import Literature.NumberTheory.Automorphic.QuaternionOrderHeckeJacquetLanglands
import Literature.NumberTheory.Automorphic.QuaternionOrderResidueStrongApproximation
import Literature.NumberTheory.EllipticCurves.GlobalMinimalModel
import HarnessLib

/-!
# Sketch (stub-critic `scrit-stub_jacquetVectorResidual-g0`): the MINIMAL print input for `stub_jacquetVectorResidual`,
typed over EXISTING Literature + Mathlib objects only (no `CoverReduction`, no `IndCuspForm`, no `spanG`, no port).

(JVᴸ) `cartanCover_unipotentFixed_in_span` — residue-model-bound idiom of
`Literature.NumberTheory.Automorphic.exists_reducedNorm_eq_one_map_eq_of_det_eq_one` (binders `S, hS, red, hsurj, hker, hdet`),
cover order written out as in (JLᶜ) `jacquetLanglands_cartanCover_newform`.  Nothing is asserted; this file only checks that the
signature ELABORATES Literature-side.  See `STUB-PLAN-stub_jacquetVectorResidual.md` §2 (P0).
-/

noncomputable section

open scoped MatrixGroups ModularForm
open Literature.NumberTheory.Automorphic

namespace ScritSketch

/-- **(JVᴸ) UNIPOTENT-FIXED VECTOR IN THE COVER SPAN OF A CARTAN-LEVEL EIGENFORM AT A TAME CUBIC PLACE** (candidate named fact; D-0014 shape).
For a Cartan datum `X`, `q ∈ C` with `q ≡ 1 (3)`, an elliptic `V/ℚ` of conductor `N = D·M·∏_{p∈C} p²` with `q³ ∤ N` and `3 ∣ c_q(V)`, a non-zero
`a_ℓ(V)`-eigenform `F₀ ∈ S₂(X.Γ)` (good `ℓ`), the cover order `O' = X.O + (∏_{C∖q} p)·X.O₀` (maximal at `q`) with norm-one group `Γ' = ι(O'¹)`, and ANY
residue model `red : O' → M₂(𝔽_q)` (surjective, kernel `qO'`, `det ∘ red = nrd mod q`): the `ℂ`-span of the slashes `F₀ ∣[2] γ`, `γ ∈ Γ'`, contains a
NON-ZERO function fixed by every `γ ∈ Γ'` whose residue is upper unipotent.  Print chain: JL (`π'_q ≅ π_{V,q}`, `q ∤ D`), local–global compatibility at
`q` for `V` (principal series `PS(μ₁ε₃, μ₂ε₃⁻¹)`), `K(q)`-type of a tame principal series `= Ind_B^G(ε̄₃ ⊠ ε̄₃⁻¹)` (which has `N(𝔽_q)`-fixed vectors),
strong approximation for `O'¹`. -/
def cartanCover_unipotentFixed_in_span : Prop :=
  ∀ (D M : ℕ) (C : Finset ℕ) (X : CartanLevelCurveData D M C) (q : ℕ) [Fact q.Prime], q ∈ C → q % 3 = 1 →
    ∀ (hO' : Brandt.IsOrder X.B (X.O ⊔ X.O₀.map ((((∏ p ∈ C.erase q, p : ℕ) : ℤ)) • LinearMap.id)))
      (S : Subring X.B) (_hS : ∀ x : X.B, x ∈ S ↔ x ∈ X.O ⊔ X.O₀.map ((((∏ p ∈ C.erase q, p : ℕ) : ℤ)) • LinearMap.id))
      (red : S →+* Matrix (Fin 2) (Fin 2) (ZMod q)),
      Function.Surjective red →
      (∀ x : S, red x = 0 ↔ ∃ y ∈ X.O ⊔ X.O₀.map ((((∏ p ∈ C.erase q, p : ℕ) : ℤ)) • LinearMap.id), (x : X.B) = (q : ℤ) • y) →
      (∀ x : S, ∃ n : ℤ, reducedNorm ℚ X.B (x : X.B) = n ∧ (red x).det = (n : ZMod q)) →
    ∀ (V : WeierstrassCurve ℚ) [V.IsElliptic] [V.IsGloballyMinimal] (N : ℕ),
      V.conductorNorm ℤ = N → D * M * ∏ p ∈ C, p ^ 2 = N → ¬ q ^ 3 ∣ N →
      3 ∣ (V.baseChange ℚ_[q]).localTamagawaNumber ℤ_[q] →
    ∀ F₀ : CuspForm X.Gamma 2, (⇑F₀ : UpperHalfPlane → ℂ) ≠ 0 →
      (∀ ℓ : ℕ, ℓ.Prime → ¬ ℓ ∣ D * M * ∏ p ∈ C, p →
        X.heckeFun ℓ F₀ = fun τ => ((V.LFunction ℓ : ℤ) : ℂ) * F₀ τ) →
      ∃ G ∈ Submodule.span ℂ (Set.range fun γ : normOneUnits X.ι hO' =>
          (⇑F₀ : UpperHalfPlane → ℂ) ∣[(2 : ℤ)] ((γ : GL (Fin 2) ℝ))),
        G ≠ 0 ∧ ∀ (γ : normOneUnits X.ι hO') (x : S), X.ι (x : X.B) = ((γ : GL (Fin 2) ℝ) : Matrix (Fin 2) (Fin 2) ℝ) →
          (red x) 0 0 = 1 → (red x) 1 0 = 0 → (red x) 1 1 = 1 →
          G ∣[(2 : ℤ)] ((γ : GL (Fin 2) ℝ)) = G

end ScritSketch

end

-- Directions --
All that is wanted is the stretch of lines above from the one containing "# Sketch (stub-critic" through the one containing "residue-model-bound idiom of", duplicated exactly.

-- Problem solution --
# Sketch (stub-critic `scrit-stub_jacquetVectorResidual-g0`): the MINIMAL print input for `stub_jacquetVectorResidual`,
typed over EXISTING Literature + Mathlib objects only (no `CoverReduction`, no `IndCuspForm`, no `spanG`, no port).

(JVᴸ) `cartanCover_unipotentFixed_in_span` — residue-model-bound idiom of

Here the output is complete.